### Source material
/-- **The pointwise majorant of `P` that is affine in `‖tr(gB)‖, ‖tr(gΔ)‖`** (crude column: quadratic words and products
bounded by `‖tr(gΔgB)‖ ≤ ‖Δ‖_F‖B‖_F`, `‖tr(gBgB)‖ ≤ ‖B‖_F²`, `|Im tr(gB)| ≤ N‖B‖_op`, `‖tr(gB)‖ ≤ √N‖B‖_F`). [folklore] -/
theorem c3bound_le_affine (hN : 3 ≤ N) (B Δ : Matrix (Fin N) (Fin N) ℂ) (g : SUN N) :
    4 * ((N : ℝ) ^ 2 / (4 * ((N : ℝ) ^ 2 - 4))) * matrixOpNorm B ^ 2 * frobNorm Δ
        + 2 * ((N : ℝ) ^ 2 / (4 * ((N : ℝ) ^ 2 - 4))) / N *
          (2 * matrixOpNorm B * frobNorm Δ * |((g : Matrix (Fin N) (Fin N) ℂ) * B).trace.im|
            + frobNorm B * ‖((g : Matrix (Fin N) (Fin N) ℂ) * Δ * g * B).trace‖)
        + 1 / 2 * ((N : ℝ) / (2 * ((N : ℝ) ^ 2 - 4)) + 1 / (4 * (N : ℝ))) *
          (2 * matrixOpNorm B * frobNorm B * ‖((g : Matrix (Fin N) (Fin N) ℂ) * Δ).trace‖
            + frobNorm Δ * ‖((g : Matrix (Fin N) (Fin N) ℂ) * B * g * B).trace‖)
        + 1 / 2 * ((N : ℝ) / (2 * ((N : ℝ) ^ 2 - 4)) + 1 / (4 * (N : ℝ))) *
          (2 * matrixOpNorm B * frobNorm Δ * ‖((g : Matrix (Fin N) (Fin N) ℂ) * B).trace‖
            + frobNorm B * ‖((g : Matrix (Fin N) (Fin N) ℂ) * Δ * g * B).trace‖)
        + 1 / 2 * ((N : ℝ) / (2 * ((N : ℝ) ^ 2 - 4)) - 1 / (4 * (N : ℝ))) * frobNorm B ^ 2 * frobNorm Δ
        + 1 / 2 * ((N : ℝ) / (2 * ((N : ℝ) ^ 2 - 4)) + 1 / (4 * (N : ℝ))) * frobNorm B ^ 2 * frobNorm Δ
        + 2 * ((N : ℝ) / (2 * ((N : ℝ) ^ 2 - 4))) / N *
          (frobNorm B * |((g : Matrix (Fin N) (Fin N) ℂ) * B).trace.im| * ‖((g : Matrix (Fin N) (Fin N) ℂ) * Δ).trace‖
            + frobNorm Δ * |((g : Matrix (Fin N) (Fin N) ℂ) * B).trace.im| * ‖((g : Matrix (Fin N) (Fin N) ℂ) * B).trace‖
            + frobNorm B * ‖((g : Matrix (Fin N) (Fin N) ℂ) * B).trace‖ * ‖((g : Matrix (Fin N) (Fin N) ℂ) * Δ).trace‖) ≤
      (4 * ((N : ℝ) ^ 2 / (4 * ((N : ℝ) ^ 2 - 4))) * matrixOpNorm B ^ 2 * frobNorm Δ
          + frobNorm B ^ 2 * frobNorm Δ * (2 * ((N : ℝ) ^ 2 / (4 * ((N : ℝ) ^ 2 - 4))) / N
            + 3 / 2 * ((N : ℝ) / (2 * ((N : ℝ) ^ 2 - 4)) + 1 / (4 * (N : ℝ)))
            + 1 / 2 * ((N : ℝ) / (2 * ((N : ℝ) ^ 2 - 4)) - 1 / (4 * (N : ℝ)))))
        + frobNorm Δ * matrixOpNorm B * (4 * ((N : ℝ) ^ 2 / (4 * ((N : ℝ) ^ 2 - 4))) / N
            + ((N : ℝ) / (2 * ((N : ℝ) ^ 2 - 4)) + 1 / (4 * (N : ℝ))) + 2 * ((N : ℝ) / (2 * ((N : ℝ) ^ 2 - 4)))) *
          ‖((g : Matrix (Fin N) (Fin N) ℂ) * B).trace‖
        + frobNorm B * (((N : ℝ) / (2 * ((N : ℝ) ^ 2 - 4)) + 1 / (4 * (N : ℝ))) * matrixOpNorm B
            + 2 * ((N : ℝ) / (2 * ((N : ℝ) ^ 2 - 4))) * matrixOpNorm B
            + 2 * ((N : ℝ) / (2 * ((N : ℝ) ^ 2 - 4))) / N * Real.sqrt N * frobNorm B) *
          ‖((g : Matrix (Fin N) (Fin N) ℂ) * Δ).trace‖ := by
  have hN0 : N ≠ 0 := by omega
  have h3 : (3 : ℝ) ≤ N := by exact_mod_cast hN
  have hN4 : (0 : ℝ) < (N : ℝ) ^ 2 - 4 := by nlinarith
  have hNpos : (0 : ℝ) < N := by linarith
  have hsN : 0 < Real.sqrt N := Real.sqrt_pos.2 hNpos
  set κw : ℝ := (N : ℝ) ^ 2 / (4 * ((N : ℝ) ^ 2 - 4)) with hκw
  set κt : ℝ := (N : ℝ) / (2 * ((N : ℝ) ^ 2 - 4)) with hκt
  set c : ℝ := 1 / (4 * (N : ℝ)) with hc
  have hκw0 : 0 ≤ κw := by positivity
  have hκt0 : 0 ≤ κt := by positivity
  have hc0 : 0 ≤ c := by positivity
  set Q : Matrix (Fin N) (Fin N) ℂ := (g : Matrix (Fin N) (Fin N) ℂ) with hQ
  set r := matrixOpNorm B with hr
  set nB := frobNorm B with hnB
  set nD := frobNorm Δ with hnD
  set z1 := ‖(Q * B).trace‖ with hz1
  set z2 := ‖(Q * Δ).trace‖ with hz2
  set X := |(Q * B).trace.im| with hX
  set w := ‖(Q * Δ * Q * B).trace‖ with hw
  set wBB := ‖(Q * B * Q * B).trace‖ with hwBB
  have hr0 : 0 ≤ r := matrixOpNorm_nonneg B
  have hnB0 : 0 ≤ nB := frobNorm_nonneg B
  have hnD0 : 0 ≤ nD := frobNorm_nonneg Δ
  have hz10 : 0 ≤ z1 := norm_nonneg _
  have hz20 : 0 ≤ z2 := norm_nonneg _
  have hX0 : 0 ≤ X := abs_nonneg _
  -- pointwise atom bounds
  have bX1 : X ≤ z1 := abs_im_le_norm' _
  have bX2 : X ≤ N * r := by rw [hX, hQ]; exact abs_im_trace_su_mul_le_opNorm B g
  have bz1 : z1 ≤ Real.sqrt N * nB := by rw [hz1, hQ]; exact norm_trace_su_mul_le B g
  have bw : w ≤ nD * nB := by rw [hw, hQ]; exact norm_trace_quad_su_le Δ B g
  have bwBB : wBB ≤ nB * nB := by rw [hwBB, hQ]; exact norm_trace_quad_su_le B B g
  -- the variable pieces
  have p1 : 2 * r * nD * X ≤ 2 * r * nD * z1 := mul_le_mul_of_nonneg_left bX1 (by positivity)
  have p2 : nB * w ≤ nB * (nD * nB) := mul_le_mul_of_nonneg_left bw hnB0
  have p3 : nD * wBB ≤ nD * (nB * nB) := mul_le_mul_of_nonneg_left bwBB hnD0
  have p4 : nB * X * z2 ≤ nB * (N * r) * z2 :=
    mul_le_mul_of_nonneg_right (mul_le_mul_of_nonneg_left bX2 hnB0) hz20
  have p5 : nD * X * z1 ≤ nD * (N * r) * z1 :=
    mul_le_mul_of_nonneg_right (mul_le_mul_of_nonneg_left bX2 hnD0) hz10
  have p6 : nB * z1 * z2 ≤ nB * (Real.sqrt N * nB) * z2 :=
    mul_le_mul_of_nonneg_right (mul_le_mul_of_nonneg_left bz1 hnB0) hz20
  have hκ1 : 0 ≤ κt + c := add_nonneg hκt0 hc0
  have q1 := mul_le_mul_of_nonneg_left p1 (by positivity : (0 : ℝ) ≤ 2 * κw / N)
  have q2 := mul_le_mul_of_nonneg_left p2 (by positivity : (0 : ℝ) ≤ 2 * κw / N)
  have q3 := mul_le_mul_of_nonneg_left p3 (by positivity : (0 : ℝ) ≤ 1 / 2 * (κt + c))
  have q3' := mul_le_mul_of_nonneg_left p2 (by positivity : (0 : ℝ) ≤ 1 / 2 * (κt + c))
  have q4 := mul_le_mul_of_nonneg_left p4 (by positivity : (0 : ℝ) ≤ 2 * κt / N)
  have q5 := mul_le_mul_of_nonneg_left p5 (by positivity : (0 : ℝ) ≤ 2 * κt / N)
  have q6 := mul_le_mul_of_nonneg_left p6 (by positivity : (0 : ℝ) ≤ 2 * κt / N)
  have hNne : (N : ℝ) ≠ 0 := hNpos.ne'
  have e4 : 2 * κt / N * (nB * (N * r) * z2) = 2 * κt * nB * r * z2 := by
    rw [div_mul_eq_mul_div, div_eq_iff hNne]; ring
  have e5 : 2 * κt / N * (nD * (N * r) * z1) = 2 * κt * nD * r * z1 := by
    rw [div_mul_eq_mul_div, div_eq_iff hNne]; ring
  rw [e4] at q4
  rw [e5] at q5
  simp only [div_eq_mul_inv] at q1 q2 q3 q3' q4 q5 q6 ⊢
  linarith [q1, q2, q3, q3', q4, q5, q6]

### What is required
Could you set down, exactly as written, the lines above between the one holding "mul_le_mul_of_nonneg_right (mul_le_mul_of_nonneg_left bX2 hnB0)" and the one holding "have q5 := mul_le_mul_of_nonneg_left", inclusive, and nothing more?

### Written solution
    mul_le_mul_of_nonneg_right (mul_le_mul_of_nonneg_left bX2 hnB0) hz20
  have p5 : nD * X * z1 ≤ nD * (N * r) * z1 :=
    mul_le_mul_of_nonneg_right (mul_le_mul_of_nonneg_left bX2 hnD0) hz10
  have p6 : nB * z1 * z2 ≤ nB * (Real.sqrt N * nB) * z2 :=
    mul_le_mul_of_nonneg_right (mul_le_mul_of_nonneg_left bz1 hnB0) hz20
  have hκ1 : 0 ≤ κt + c := add_nonneg hκt0 hc0
  have q1 := mul_le_mul_of_nonneg_left p1 (by positivity : (0 : ℝ) ≤ 2 * κw / N)
  have q2 := mul_le_mul_of_nonneg_left p2 (by positivity : (0 : ℝ) ≤ 2 * κw / N)
  have q3 := mul_le_mul_of_nonneg_left p3 (by positivity : (0 : ℝ) ≤ 1 / 2 * (κt + c))
  have q3' := mul_le_mul_of_nonneg_left p2 (by positivity : (0 : ℝ) ≤ 1 / 2 * (κt + c))
  have q4 := mul_le_mul_of_nonneg_left p4 (by positivity : (0 : ℝ) ≤ 2 * κt / N)
  have q5 := mul_le_mul_of_nonneg_left p5 (by positivity : (0 : ℝ) ≤ 2 * κt / N)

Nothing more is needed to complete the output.